HADDOCK/PRODIGY scoring protocol
HADDOCK2.2webserver/devel version of PRODIGY
As for stage1
The ranking prediction was performed using the contact-based approach introduced in "Vangone and Bonvin eLife, 2015", and developed into the PRODIGY web-server (Xue et al, Bioinformatics 2016), properly re-adapted for protein-ligand complexes. The scoring is based on the average of the top5 poses. For each pose, the number of atomic contacts between the protein and the ligand within the distance threshold of 10.5 Angstrom was calculated. Contacts were further classified according to the atom involved in the interaction (C= carbon, O= oxygen, N= nitrogen, X= all the other atoms). The contact-based ranking function is defined as: 0.343794*Eelec - 0.037597*CC + 0.138738*NN + 0.160043*OO - 3.088861*XX + 187.011384, where CC, NN, OO and XX are the atomic-contacts classified by atom-type and Eelec is the electrostatic energy calculated by HADDOCK. The contacts have been calculated with a in-house version of PRODIGY for ligands, currently in development; the electrostatic energy is calculated using the OPLS united atom force field parameters (Jorgensen, W. L. & Tirado-Rives. J. Am. Chem. Soc. 1988) for non-bonded atoms, using a 8.5 Angstroms cut-off with a shifting function for the electrostatic energy. A dielectric constant of 10 is used..

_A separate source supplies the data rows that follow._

/-
Copyright (c) 2026 the pub-hodgecm-mathlib formalisation cell (harness21).  Prover seat hodgecm-mathlib-LH4-p11 (g9), req620 Track A «(D-RAM) FOUR-FRAME» squad, helper lane on
h413 = stmt-HodgeConjecture-24833 (count-neutral).  β-BOARD v1 ROW R6a «THE κ-CLASS OF TOWER 1», FILE D: the slot-`2` indicator of the κ-class character (β chair F0P3a-p01 (g37)
LEDGER #16∕#18 «LH4-p11 per-class head `hκ₁` (owed)», input).  2026-09-04.
-/
import Summits.HodgeConjecture.HodgeConjecture.Theorems.F0P3cDyRamLabelledOddGluedCharacterTwo   -- ★ p861641 (LH4-p17 (g0), R3 FILE 3b): the third-slot carrier; brings ★ p861560 FILE 3 (`S_F` ratios), ★ κG-A2
import Summits.HodgeConjecture.HodgeConjecture.Theorems.F0P3cDyRamLabelledOddBoundarySums        -- ★ p861608 (LH4-p17 (g0), R3 FILE 4): `normSign_one_add_mul_one_add_eq` (the Möbius identity)
import HarnessLib

/-!
# Crux `H413`, line LH4 «(D-RAM) FOUR-FRAME» — (β-BAL) Stage B, β-BOARD ROW R6a (tower 1), FILE D: THE SLOT-`2` INDICATOR OF THE κ-CLASS CHARACTER

Cell `hodgecm-mathlib` (D-0151), FLOOR 0, crux item H413 = `stmt-HodgeConjecture-24833`, route `HCCMUnconditional`; squad F0∕P3c∕LH4.  THEOREMS ONLY (no `def`, no instance, no
notation, no `sorry`, default heartbeats); ★-only imports; lane `--supports stmt-HodgeConjecture-24833 --as helper` (count-neutral); pays NO row, states NO law.

WHAT.  The per-orbit value of the κ-class of tower 1 (★ p861844 FILE B `labelledOddCount_div_relIndex_glued_rep_kappaLocus`) on the glued representative `latt V(1,1,g)` is
`ω(g·e_A·(1+r))·ω(D(g)_i)∕2 · [∀ u ∈ S_F, ω(u_i)·μ_c(u) = 1] · w`, `μ_c(u) = ω(u₀)·ω(1 + (u₁∕u₀ − 1)·c)`, `c = r∕(1+r)`, `|c| = |ϖ|^{2k}`.  ★ p861844 §2 gave the indicators
of slots `0` and `1`; this file gives slot `2`: **`forall_normSign_two_mul_kappaChar_iff` — `[∀ u ∈ S_F(latt V), ω(u₂)·μ_c(u) = 1] ↔ 2d ≤ ρ + 1`** (`c` fixed, `|c| ≤ |ϖ|^k`,
`k ≥ 1`; `|2| < 1` for the killer).  Inside the window `u₂∕u₀, u₁∕u₀ ∈ U^{[ρ]} ⊂ U^{[2d−1]}` (★ p861560 `ratios_of_mem_fixedUnitStabilizer_glued_rep`); below it the third-slot
carrier `u = (1 + e(1+g)∕g, 1, 1 + e)` of ★ p861641 at `e∕(1+e) = w := (n₀ − 1)·g∕(1 − c(1+g))` (`|w| = |n₀ − 1|·|g| ≤ |ϖ|^{2d−2+2t} ≤ |ϖ|^{ρ+2t}`) reads
`ω(u₂)μ_c(u) = ω(1+e)·ω(1 + λe) = ω(1 + (λ−1)·e∕(1+e)) = ω(n₀) = −1`, `λ = (1−c)(1+g)∕g`, `(λ − 1)w = n₀ − 1` (★ p861608 `normSign_one_add_mul_one_add_eq`; `n₀` the fixed
non-norm one-unit of level `2d−2`, ★ `exists_fixed_unit_not_norm_v_sub_one_le`).  With ★ p861882 (LH4-p08 (g10)) `F0P3cDyRamKappaClassFootSums` (the orbit sums in the
currency `C∕g`) this is the last input of the tower-1 κ-class stratum head (β chair F0P3a-p01 (g37) LEDGER #18 `hκ₁`).
HONEST LABEL.  Count-neutral (`--supports`); nothing printed is asserted; the per-class head `hκ₁`, hRest, (β) `stub_law_cleanSgn`, T₊ remain OPEN; `HC_CM` is proved only modulo the
7 printed citations (2 remaining named inputs: hLiu418 = `stmt-HodgeConjecture-24832`, h413 = `stmt-HodgeConjecture-24833`) until rung 0 closes.
References: [Kottwitz1986BaseChangeUnits] §1 pp. 240–241 · [Rogawski1990] §4.9 Prop. 4.9.1 (b) p. 55 · [LanglandsShelstad1987] §3 · [Serre1979] Ch. V §3 Prop. 5, Cor. 3, Ch. XV §2.
-/

set_option autoImplicit false

noncomputable section

namespace Summit.HodgeConjecture.HodgeConjecture.Cruxes.H413.F0P3cDyRamLabelledOddKappaClassSlotTwoG1

open Matrix WithZero
open Literature.NumberTheory.Automorphic Literature.NumberTheory.Automorphic.HermitianLattice Literature.NumberTheory.Automorphic.UnitaryGroup
open Literature.NumberTheory.Automorphic.UnitaryLatticeTree Literature.NumberTheory.Automorphic.UnitaryThreeFourFrame
open Literature.NumberTheory.LocalFields.WildQuadraticDatum
open Summit.HodgeConjecture.HodgeConjecture.Cruxes.H413.F0P3cDyRamDiagonalTorusDefs
open Summit.HodgeConjecture.HodgeConjecture.Cruxes.H413.F0P3cDyRamFixedCountDiagonalModel (normSign_mul_norm)
open Summit.HodgeConjecture.HodgeConjecture.Cruxes.H413.F0P3cDyRamDiagonalKappaSplitCountEval (normSign_mul_self)
open Summit.HodgeConjecture.HodgeConjecture.Cruxes.H413.F0P3cDyRamLabelledOddGluedCharacter (ratios_of_mem_fixedUnitStabilizer_glued_rep)
open Summit.HodgeConjecture.HodgeConjecture.Cruxes.H413.F0P3cDyRamLabelledOddGluedCharacterTwo (exists_mem_fixedUnitStabilizer_glued_rep_of_ratio₂)
open Summit.HodgeConjecture.HodgeConjecture.Cruxes.H413.F0P3cDyRamLabelledOddBoundarySums (normSign_one_add_mul_one_add_eq)
open scoped Valued WithZero Matrix MatrixGroups

variable {K : Type} [Field K] [Valued K ℤᵐ⁰] [CompleteSpace K] [Finite 𝓀[K]] {σ : K →+* K} {ϖ : K} {d t₂ : ℕ}

/-- **SLOT `2`: `[∀ u ∈ S_F(latt V(1,1,g)), ω(u₂)·μ_c(u) = 1] ↔ 2d ≤ ρ + 1`**, `μ_c(u) = ω(u₀)·ω(1 + (u₁∕u₀ − 1)·c)`, for `c` fixed with `|c| ≤ |ϖ|^k` (`k, ρ, t ≥ 1`; `|2| < 1` for the
killer).  Inside the window `ω(u₂)ω(u₀) = ω(u₂∕u₀)`, and `u₂∕u₀, u₁∕u₀ ∈ U^{[ρ]} ⊂ U^{[2d−1]}` are norms (★ `ratios_of_mem_fixedUnitStabilizer_glued_rep`); below it the third-slot
carrier `u = (1 + e(1+g)∕g, 1, 1 + e)` (★ p861641) with `e∕(1+e) = w := (n₀ − 1)·g∕(1 − c(1+g))` (`|w| = |n₀−1||g| ≤ |ϖ|^{2d−2+2t} ≤ |ϖ|^{ρ+2t}`) reads
`ω(u₂)μ_c(u) = ω(1+e)·ω(1 + λe) = ω(1 + (λ−1)w) = ω(n₀) = −1`, `λ = (1−c)(1+g)∕g`, `(λ − 1)w = n₀ − 1`.
[cite: Kottwitz1986BaseChangeUnits, §1 pp. 240–241] [cite: Serre1979, Ch. V §3 Prop. 5, Cor. 3; Ch. XV §2] [cite: LanglandsShelstad1987, §3] -/
theorem forall_normSign_two_mul_kappaChar_iff (hD : IsRamifiedQuadraticDatum σ ϖ d t₂) (h2 : Valued.v (2 : K) < 1) {ρ t : ℕ} (hρ : 1 ≤ ρ) (ht : 1 ≤ t)
    {g : K} (hσg : σ g = g) (hg : Valued.v g = Valued.v ϖ ^ (2 * t))
    (V : GL (Fin 3) K) (hV : (V : Matrix (Fin 3) (Fin 3) K) = !![1, 0, 0; 1, ϖ ^ ρ, 0; 1 * 1 + g, ϖ ^ ρ * 1, ϖ ^ (2 * ρ + 2 * t)])
    {c : K} (hσc : σ c = c) {k : ℕ} (hk : 1 ≤ k) (hck : Valued.v c ≤ Valued.v ϖ ^ k) :
    (∀ u ∈ fixedUnitStabilizer σ (latt (V : Matrix (Fin 3) (Fin 3) K)),
        normSign σ ((u 2 : Kˣ) : K) * (normSign σ ((u 0 : Kˣ) : K) * normSign σ (1 + (((u 1 : Kˣ) : K) / ((u 0 : Kˣ) : K) - 1) * c)) = 1) ↔
      2 * d ≤ ρ + 1 := by
  obtain ⟨hσ, hvσ, hϖ, -, -, -, -⟩ := id hD
  have hϖ0 : ϖ ≠ 0 := (Valuation.ne_zero_iff Valued.v).1 (by rw [hϖ]; exact exp_ne_zero)
  have hvϖ : 0 < Valued.v ϖ := (Valuation.pos_iff _).2 hϖ0
  have hϖ1 : Valued.v ϖ < 1 := by rw [hϖ, ← exp_zero, exp_lt_exp]; norm_num
  have hmono : ∀ {a b : ℕ}, a ≤ b → Valued.v ϖ ^ b ≤ Valued.v ϖ ^ a := fun h => pow_le_pow_right_of_le_one' hϖ1.le h
  have hplt : ∀ {n : ℕ}, 1 ≤ n → Valued.v ϖ ^ n < 1 := fun hn => pow_lt_one₀ zero_le hϖ1 (by omega)
  have hc1 : Valued.v c < 1 := hck.trans_lt (hplt hk)
  have hg0 : g ≠ 0 := fun h => by rw [h, map_zero] at hg; exact (pow_ne_zero _ hvϖ.ne') hg.symm
  have hglt : Valued.v g < 1 := by rw [hg]; exact hplt (by omega)
  have h1g : Valued.v (1 + g) = 1 := Valued.v.map_one_add_of_lt hglt
  have h1g0 : (1 : K) + g ≠ 0 := fun h => by rw [h, map_zero] at h1g; exact zero_ne_one h1g
  -- `ω(a)·ω(b) = ω(a∕b)` on fixed non-zero elements
  have hquot : ∀ a b : K, σ a = a → σ b = b → a ≠ 0 → b ≠ 0 → normSign σ a * normSign σ b = normSign σ (a / b) := by
    intro a b hσa hσb ha0 hb0
    rw [← normSign_mul_of_fixed hD hσa hσb ha0 hb0, show a * b = a / b * (b * σ b) by rw [hσb]; field_simp, normSign_mul_norm σ _ hb0]
  constructor
  · -- a killer below the window
    intro hall
    by_contra hlt
    push Not at hlt
    obtain ⟨n₀, hσn₀, hn₀1, hn₀d, hn₀n⟩ := exists_fixed_unit_not_norm_v_sub_one_le hD h2
    have hn₀d' : Valued.v (n₀ - 1) ≤ Valued.v ϖ ^ (2 * (d - 1)) := by
      rw [v_varpi_pow hϖ]; convert hn₀d using 2; push_cast; ring
    have hn₀0 : n₀ ≠ 0 := fun h0 => by rw [h0, map_zero] at hn₀1; exact zero_ne_one hn₀1
    -- the denominator `1 − c(1+g)` is a fixed one-unit
    have hcg : Valued.v (c * (1 + g)) < 1 := by rw [map_mul, h1g, mul_one]; exact hc1
    have hden1 : Valued.v (1 - c * (1 + g)) = 1 := by
      rw [sub_eq_add_neg]; exact Valued.v.map_one_add_of_lt (by rw [Valuation.map_neg]; exact hcg)
    have hden0 : (1 : K) - c * (1 + g) ≠ 0 := fun h0 => by rw [h0, map_zero] at hden1; exact zero_ne_one hden1
    have hσden : σ (1 - c * (1 + g)) = 1 - c * (1 + g) := by rw [map_sub, map_one, map_mul, hσc, map_add, map_one, hσg]
    -- `w = (n₀ − 1)g∕(1 − c(1+g))`, `e = w∕(1 − w)`
    set w : K := (n₀ - 1) * g / (1 - c * (1 + g)) with hwdef
    have hσw : σ w = w := by rw [hwdef, map_div₀, map_mul, map_sub, map_one, hσn₀, hσg, hσden]
    have hvw : Valued.v w ≤ Valued.v ϖ ^ (ρ + 2 * t) := by
      rw [hwdef, map_div₀, hden1, div_one, map_mul, hg, pow_add]
      exact mul_le_mul_left (hn₀d'.trans (hmono (by omega))) _
    have hwlt : Valued.v w < 1 := hvw.trans_lt (hplt (by omega))
    have h1w : Valued.v (1 - w) = 1 := by rw [sub_eq_add_neg]; exact Valued.v.map_one_add_of_lt (by rw [Valuation.map_neg]; exact hwlt)
    have h1w0 : (1 : K) - w ≠ 0 := fun h0 => by rw [h0, map_zero] at h1w; exact zero_ne_one h1w
    set e : K := w / (1 - w) with hedef
    have hσe : σ e = e := by rw [hedef, map_div₀, map_sub, map_one, hσw]
    have hve : Valued.v e ≤ Valued.v ϖ ^ (ρ + 2 * t) := by rw [hedef, map_div₀, h1w, div_one]; exact hvw
    have helt : Valued.v e < 1 := hve.trans_lt (hplt (by omega))
    have h1e : Valued.v (1 + e) = 1 := Valued.v.map_one_add_of_lt helt
    have h1e0 : (1 : K) + e ≠ 0 := fun h0 => by rw [h0, map_zero] at h1e; exact zero_ne_one h1e
    obtain ⟨u, hu, hu0, hu1, hu2⟩ := exists_mem_fixedUnitStabilizer_glued_rep_of_ratio₂ hϖ0 hϖ1 hρ ht hσg hg V hV hσe hve
    -- the first coordinate `1 + X`, `X = e(1+g)∕g`, `|X| ≤ |ϖ|^ρ`
    set X : K := e * (1 + g) / g with hXdef
    have hσX : σ X = X := by rw [hXdef, map_div₀, map_mul, hσe, map_add, map_one, hσg]
    have hvX : Valued.v X ≤ Valued.v ϖ ^ ρ := by
      rw [hXdef, map_div₀, map_mul, h1g, mul_one, hg, div_le_iff₀ (zero_lt_iff.2 (pow_ne_zero _ hvϖ.ne')), ← pow_add]
      exact hve
    have hXlt : Valued.v X < 1 := hvX.trans_lt (hplt hρ)
    have h1X : Valued.v (1 + X) = 1 := Valued.v.map_one_add_of_lt hXlt
    have h1X0 : (1 : K) + X ≠ 0 := fun h0 => by rw [h0, map_zero] at h1X; exact zero_ne_one h1X
    have hσ1X : σ (1 + X) = 1 + X := by rw [map_add, map_one, hσX]
    -- `λ = (1−c)(1+g)∕g`, `(1 − c)X = λe`, `|λ e| < 1`
    set lam : K := (1 - c) * (1 + g) / g with hlamdef
    have hσlam : σ lam = lam := by rw [hlamdef, map_div₀, map_mul, map_sub, map_one, hσc, map_add, map_one, hσg]
    have hlamX : (1 - c) * X = lam * e := by rw [hXdef, hlamdef]; field_simp
    have hc1' : Valued.v (1 - c) ≤ 1 := by
      rw [sub_eq_add_neg]; exact (Valuation.map_add _ _ _).trans (max_le (le_of_eq (map_one _)) (by rw [Valuation.map_neg]; exact hc1.le))
    have hlame : Valued.v (lam * e) < 1 := by
      rw [← hlamX, map_mul]
      calc Valued.v (1 - c) * Valued.v X ≤ 1 * Valued.v X := mul_le_mul_left hc1' _
        _ < 1 := by rw [one_mul]; exact hXlt
    have h1lame : Valued.v (1 + lam * e) = 1 := Valued.v.map_one_add_of_lt hlame
    have h1lame0 : (1 : K) + lam * e ≠ 0 := fun h0 => by rw [h0, map_zero] at h1lame; exact zero_ne_one h1lame
    have hσ1lame : σ (1 + lam * e) = 1 + lam * e := by rw [map_add, map_one, map_mul, hσlam, hσe]
    have hσ1e : σ (1 + e) = 1 + e := by rw [map_add, map_one, hσe]
    -- evaluate the character on the carrier
    have h := hall u hu
    have hA : normSign σ ((u 0 : Kˣ) : K) * normSign σ (1 + (((u 1 : Kˣ) : K) / ((u 0 : Kˣ) : K) - 1) * c) = normSign σ (1 + lam * e) := by
      rw [hu0, hu1, show (1 : K) + (1 / (1 + X) - 1) * c = (1 + lam * e) / (1 + X) by rw [← hlamX]; field_simp; ring,
        ← hquot _ _ hσ1lame hσ1X h1lame0 h1X0, ← mul_assoc, mul_right_comm, normSign_mul_self, one_mul]
    have hB : normSign σ ((u 2 : Kˣ) : K) * normSign σ (1 + lam * e) = normSign σ (1 + (lam - 1) * (e / (1 + e))) := by
      rw [hu2, ← normSign_mul_of_fixed hD hσ1e hσ1lame h1e0 h1lame0, normSign_one_add_mul_one_add_eq σ hσe helt]
    have hC : (lam - 1) * (e / (1 + e)) = n₀ - 1 := by
      have hew : e / (1 + e) = w := by rw [hedef]; field_simp; ring
      rw [hew, hlamdef, hwdef]; field_simp; ring
    rw [hA, hB, hC, add_sub_cancel, normSign_of_not_isNorm σ hn₀n] at h
    norm_num at h
  · -- inside the window every factor is `1`
    intro hwin u hu
    obtain ⟨-, huv, huσ⟩ := (mem_fixedUnitStabilizer_iff σ _ u).1 hu
    have h0 : ∀ j, ((u j : Kˣ) : K) ≠ 0 := fun j => (u j).ne_zero
    obtain ⟨hx, hy, -⟩ := ratios_of_mem_fixedUnitStabilizer_glued_rep (σ := σ) hϖ0 hϖ1 ht hg V hV hu
    -- `|u₀ − u₁| ≤ |ϖ|^ρ`, `|u₂ − u₁| ≤ |ϖ|^ρ`, hence `u₂∕u₀, u₁∕u₀ ∈ U^{[ρ]}`
    have hx' : Valued.v (((u 0 : Kˣ) : K) - ((u 1 : Kˣ) : K)) ≤ Valued.v ϖ ^ ρ := by
      rw [div_sub_one (h0 1), map_div₀, huv 1, div_one] at hx; exact hx
    have hy' : Valued.v (((u 2 : Kˣ) : K) - ((u 1 : Kˣ) : K)) ≤ Valued.v ϖ ^ ρ := by
      rw [div_sub_one (h0 1), map_div₀, huv 1, div_one] at hy; exact hy.trans (hmono (by omega))
    have h20 : Valued.v (((u 2 : Kˣ) : K) / ((u 0 : Kˣ) : K) - 1) ≤ Valued.v ϖ ^ ρ := by
      rw [div_sub_one (h0 0), map_div₀, huv 0, div_one,
        show ((u 2 : Kˣ) : K) - ((u 0 : Kˣ) : K) = (((u 2 : Kˣ) : K) - ((u 1 : Kˣ) : K)) + (((u 1 : Kˣ) : K) - ((u 0 : Kˣ) : K)) by ring]
      exact (Valuation.map_add _ _ _).trans (max_le hy' (by rw [Valuation.map_sub_swap]; exact hx'))
    have h10 : Valued.v (((u 1 : Kˣ) : K) / ((u 0 : Kˣ) : K) - 1) ≤ Valued.v ϖ ^ ρ := by
      rw [div_sub_one (h0 0), map_div₀, huv 0, div_one, Valuation.map_sub_swap]; exact hx'
    have hσq : ∀ i j : Fin 3, σ (((u i : Kˣ) : K) / ((u j : Kˣ) : K)) = ((u i : Kˣ) : K) / ((u j : Kˣ) : K) := fun i j => by rw [map_div₀, huσ, huσ]
    have hω1 : normSign σ (1 + (((u 1 : Kˣ) : K) / ((u 0 : Kˣ) : K) - 1) * c) = 1 :=
      normSign_eq_one_of_fixed_of_v_sub_one_le hD (by rw [map_add, map_one, map_mul, map_sub, map_one, hσq, hσc]) (n := ρ) (by omega)
        (by rw [add_sub_cancel_left, map_mul]
            calc Valued.v (((u 1 : Kˣ) : K) / ((u 0 : Kˣ) : K) - 1) * Valued.v c ≤ Valued.v ϖ ^ ρ * 1 := mul_le_mul' h10 hc1.le
              _ = Valued.v ϖ ^ ρ := mul_one _)
    rw [hω1, mul_one, hquot _ _ (huσ 2) (huσ 0) (h0 2) (h0 0)]
    exact normSign_eq_one_of_fixed_of_v_sub_one_le hD (hσq 2 0) (n := ρ) (by omega) h20

end Summit.HodgeConjecture.HodgeConjecture.Cruxes.H413.F0P3cDyRamLabelledOddKappaClassSlotTwoG1

end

HADDOCK2.2 protein-ligand protocol
Omega TK 2.6.4, MMTSB Tool Set,ProFit 3.1,PRODRG,HADDOCK2.2 webserver,PyMOL v1.8.4
Assumed pH neutral
Protein charges from OPLS force field
Ligand parameters and charges from PRODRG
Based on ligand positioning in the identified templates from Stage1, the binding pocket was defined as all residues within 4 Angstrom to their respective ligand in the various receptors. For the second stage, we identified the ligand that is most similar to FXR1-36 for targets FXR37-102 based on Tanimoto distance. The corresponding receptor was used as a template for the protein during the docking. For targets FXR1-36 the structures provided by the organisers at the end of stage 1 were used.
For the ligands, we converted the SMILES strings provided by the organisers, to 3D structures using Omega while generating conformers using Omega torsional sampling at the same time. The maximum number of conformers generated per ligand was capped to 100. The clustering of conformers is performed by MMTSB tools using the following settings: jclust hierarchical clustering with maximum number of clusters set to 10 and minimum number of elements is set to 4 per cluster. Representative structure from each cluster is selected while up sampling the major cluster, an ensemble is formed by representatives for each ligand.
Default HADDOCK2.2 server setting except for the following changes
it0 sampling (rigid body docking): 10000 models
it1 sampling (flexible refinement): 400 models
delenph = False
inter_rigid = 0.001
tadinit2_t = 500
tadfinal2_t = 50
tadinit3_t = 500
tadfinal3_t = 50
initiosteps = 0
cool1_steps = 0
w_vdw_0 =0.0
amb = ExtStageConstants (firstit = 0, lastit = 0,)
The docking was performed using the HADDOCK2.2 web server (van Zundert et al. J. Mol. Biol. 2015) using default parameters except for those specified above. Ensembles of 5 receptor structures and various ligand conformations were provided as input for ensemble docking.
Two restraints files were provided to the server to guide the docking: 1) an ambig.tbl file in which the ligand and all residues in the binding pocket were defined as active - this file was only used in it0 and 50% of the restraints were randomly deleted for each docking trial 2) an unambig.tbl file in which only the ligand is defined as active and the protein binding pocket as passive (meaning that no energy penalty is generated if a binding pocket residue does not contact the ligand). This second file was used at all stages of the docking protocol.
The top 5 poses from the HADDOCK2.2-it1 stage were selected for submission.
The scoring function used for ranking the poses is the standard HADDOCK score for the flexible refinement (It1) which is defined as: HADDOCK-score = 1.0*Evdw + 1.0*Eelec + 1.0*Edesol - 0.01*BSA, where BSA is the buried surface area in Angstrom**2, Edesol an empirical desolvation energy term (Fernandez-Recio et al. J. Mol. Biol. 2004). The intermolecular energies are calculated using the OPLS united atom force field parameters (Jorgensen, W. L. & Tirado-Rives. J. Am. Chem. Soc. 1988) for non-bonded atoms, using a 8.5 cut-off with a shifting function for the electrostatic energy and switching function between 6.5 and 8.5 for the van der Waals energy. For the electrostatics energy, a dielectric constant of 10 is used.